**Problem:**
Find all the lines in the material below with the word "form", and copy them.

**Extracted data:**

import Summits.Ventures.PercRepro.ThetaOmegaGraphHitting

/-!
# The graph form of (Ω): the bipartite / odd-cycle dichotomy

Addendum 85 (mine-1, gen 46). In the triangle form, a family `M` of marked sets HITS `F` when every
three distinct slots of `F` have a pairwise meet in `M`; its FREE graph joins two slots whose meet
is outside `M`. The theorem (Ω) of gen 43 (kernel `card_le_omegaCountG_of_bipartite`) says that a
hitting family with a BIPARTITE free graph has at least `|F|` members. This file isolates what is
left of (Ω_Γ):

* `HitsTriples U F M`, `BipartiteFree U F M` — the two notions;
* `card_le_of_bipartiteFree` — (Ω) in the triangle language: a bipartite free graph forces
  `|F| ≤ |M|`;
* `OmegaOddCycle α` — **Conjecture T⁺**: for `|F| ≥ 4`, a hitting family whose free graph is NOT
  bipartite has at least `|F| + 1` members (census: every tight hitting family at `|F| = 4` on
  ≤ 7 points has a bipartite free graph; at `|F| = 3` non-bipartite tight ones exist);
* `omegaHitting_of_omegaOddCycle` — **the reduction**: T⁺ implies the triangle form of (Ω_Γ),
  hence (Ω_Γ) itself (`omegaGraphSymm_of_omegaOddCycle`): the bipartite case is (Ω), the
  three-member case is `three_le_omegaCountG`, the rest is T⁺.
-/

namespace PercRepro.MSTight

open Finset

variable {α : Type*} [DecidableEq α]

section Dichotomy

variable {U : Finset α} {F : Finset (Finset α)} {M : Finset (Finset α × Bool)}

/-- `M` hits every triple of distinct slots of `F`: some pairwise slot meet lies in `M`. -/
def HitsTriples (U : Finset α) (F : Finset (Finset α)) (M : Finset (Finset α × Bool)) : Prop :=
  ∀ u v w : Slot α, u.1 ∈ F → v.1 ∈ F → w.1 ∈ F → u ≠ v → u ≠ w → v ≠ w →
    slotMeet U u v ∈ M ∨ slotMeet U u w ∈ M ∨ slotMeet U v w ∈ M

/-- The free graph of `M` on the slots of `F` (two distinct slots are joined when their meet is
outside `M`) is bipartite: a two-colouring of the slots such that same-coloured distinct slots of
`F` have their meet in `M`. -/
def BipartiteFree (U : Finset α) (F : Finset (Finset α)) (M : Finset (Finset α × Bool)) : Prop :=
  ∃ χ : Slot α → Bool, ∀ u v : Slot α, u.1 ∈ F → v.1 ∈ F → u ≠ v → χ u = χ v →
    slotMeet U u v ∈ M

/-- The graph «the meet lies in `M`» has all its counted sets in `M`. -/
theorem omegaSetG_memMeet_subset :
    omegaSetG (fun u v => slotMeet U u v ∈ M) U F ⊆ M := by
  intro x hx
  obtain ⟨u, v, _, _, _, hr, rfl⟩ := exists_of_mem_omegaSetG hx
  exact hr

/-- **(Ω) in the triangle language**: a family of marked sets whose free graph on the slots of `F`
is bipartite has at least `|F|` members (`|F| ≥ 3`). -/
theorem card_le_of_bipartiteFree (hF : ∀ s ∈ F, s ⊆ U) (h3 : 3 ≤ F.card)
    (hb : BipartiteFree U F M) : F.card ≤ M.card := by
  obtain ⟨χ, hχ⟩ := hb
  have h := card_le_omegaCountG_of_bipartite (Γ := fun u v => slotMeet U u v ∈ M) hF h3 χ hχ
  rw [← card_omegaSetG] at h
  exact le_trans h (card_le_card omegaSetG_memMeet_subset)

/-- The three-member bound in the triangle language: a family hitting the triples of a family of
three members has at least three members. -/
theorem three_le_card_of_hitsTriples (hF : ∀ s ∈ F, s ⊆ U) (h3 : F.card = 3)
    (hM : HitsTriples U F M) : 3 ≤ M.card := by
  have hsym : ∀ u v, (fun u v => slotMeet U u v ∈ M) u v → (fun u v => slotMeet U u v ∈ M) v u :=
    fun u v h => by
      show slotMeet U v u ∈ M
      rw [slotMeet_comm]
      exact h
  have hT : SlotTripleRel (fun u v => slotMeet U u v ∈ M) F := by
    intro u v w hu hv hw huv huw hvw
    rcases hM u v w hu hv hw huv huw hvw with h | h | h
    · exact Or.inl h
    · exact Or.inr (Or.inr (Or.inl h))
    · exact Or.inr (Or.inr (Or.inr (Or.inr (Or.inl h))))
  have h := three_le_omegaCountG (Γ := fun u v => slotMeet U u v ∈ M) hsym hF h3 hT
  rw [← card_omegaSetG] at h
  exact le_trans h (card_le_card omegaSetG_memMeet_subset)

/-- **Conjecture T⁺ (the odd-cycle surcharge)**: for a family of at least four members, a family
of marked sets hitting every triple of slots whose free graph is NOT bipartite has at least
`|F| + 1` members. -/
def OmegaOddCycle (α : Type*) [DecidableEq α] : Prop :=
  ∀ (U : Finset α) (F : Finset (Finset α)) (M : Finset (Finset α × Bool)),
    (∀ s ∈ F, s ⊆ U) → 4 ≤ F.card → HitsTriples U F M → ¬ BipartiteFree U F M →
      F.card + 1 ≤ M.card

/-- **The reduction**: T⁺ implies the triangle form of (Ω_Γ) — the bipartite case is (Ω), the
three-member case is the three-member theorem, the non-bipartite case with four or more members
is T⁺ (with one to spare). -/
theorem omegaHitting_of_omegaOddCycle (hT : OmegaOddCycle α) : OmegaHitting α := by
  intro U F M hF h3 hM
  by_contra hno
  simp only [not_exists, not_and, not_not] at hno
  have hhit : HitsTriples U F M := by
    intro u v w hu hv hw huv huw hvw
    by_cases h1 : slotMeet U u v ∈ M
    · exact Or.inl h1
    by_cases h2 : slotMeet U u w ∈ M
    · exact Or.inr (Or.inl h2)
    exact Or.inr (Or.inr (hno u v w hu hv hw huv huw hvw h1 h2))
  rcases lt_or_eq_of_le h3 with h4 | h3'
  · by_cases hb : BipartiteFree U F M
    · exact absurd (card_le_of_bipartiteFree hF h3 hb) (not_le.2 hM)
    · have := hT U F M hF h4 hhit hb
      omega
  · have := three_le_card_of_hitsTriples hF h3'.symm hhit
    omega

/-- T⁺ implies (Ω_Γ). -/
theorem omegaGraphSymm_of_omegaOddCycle (hT : OmegaOddCycle α) : OmegaGraphSymm α :=
  omegaGraphSymm_of_omegaHitting (omegaHitting_of_omegaOddCycle hT)

end Dichotomy

end PercRepro.MSTight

**Solved exercise:**
# The graph form of (Ω): the bipartite / odd-cycle dichotomy
Addendum 85 (mine-1, gen 46). In the triangle form, a family `M` of marked sets HITS `F` when every
* `omegaHitting_of_omegaOddCycle` — **the reduction**: T⁺ implies the triangle form of (Ω_Γ),
/-- **The reduction**: T⁺ implies the triangle form of (Ω_Γ) — the bipartite case is (Ω), the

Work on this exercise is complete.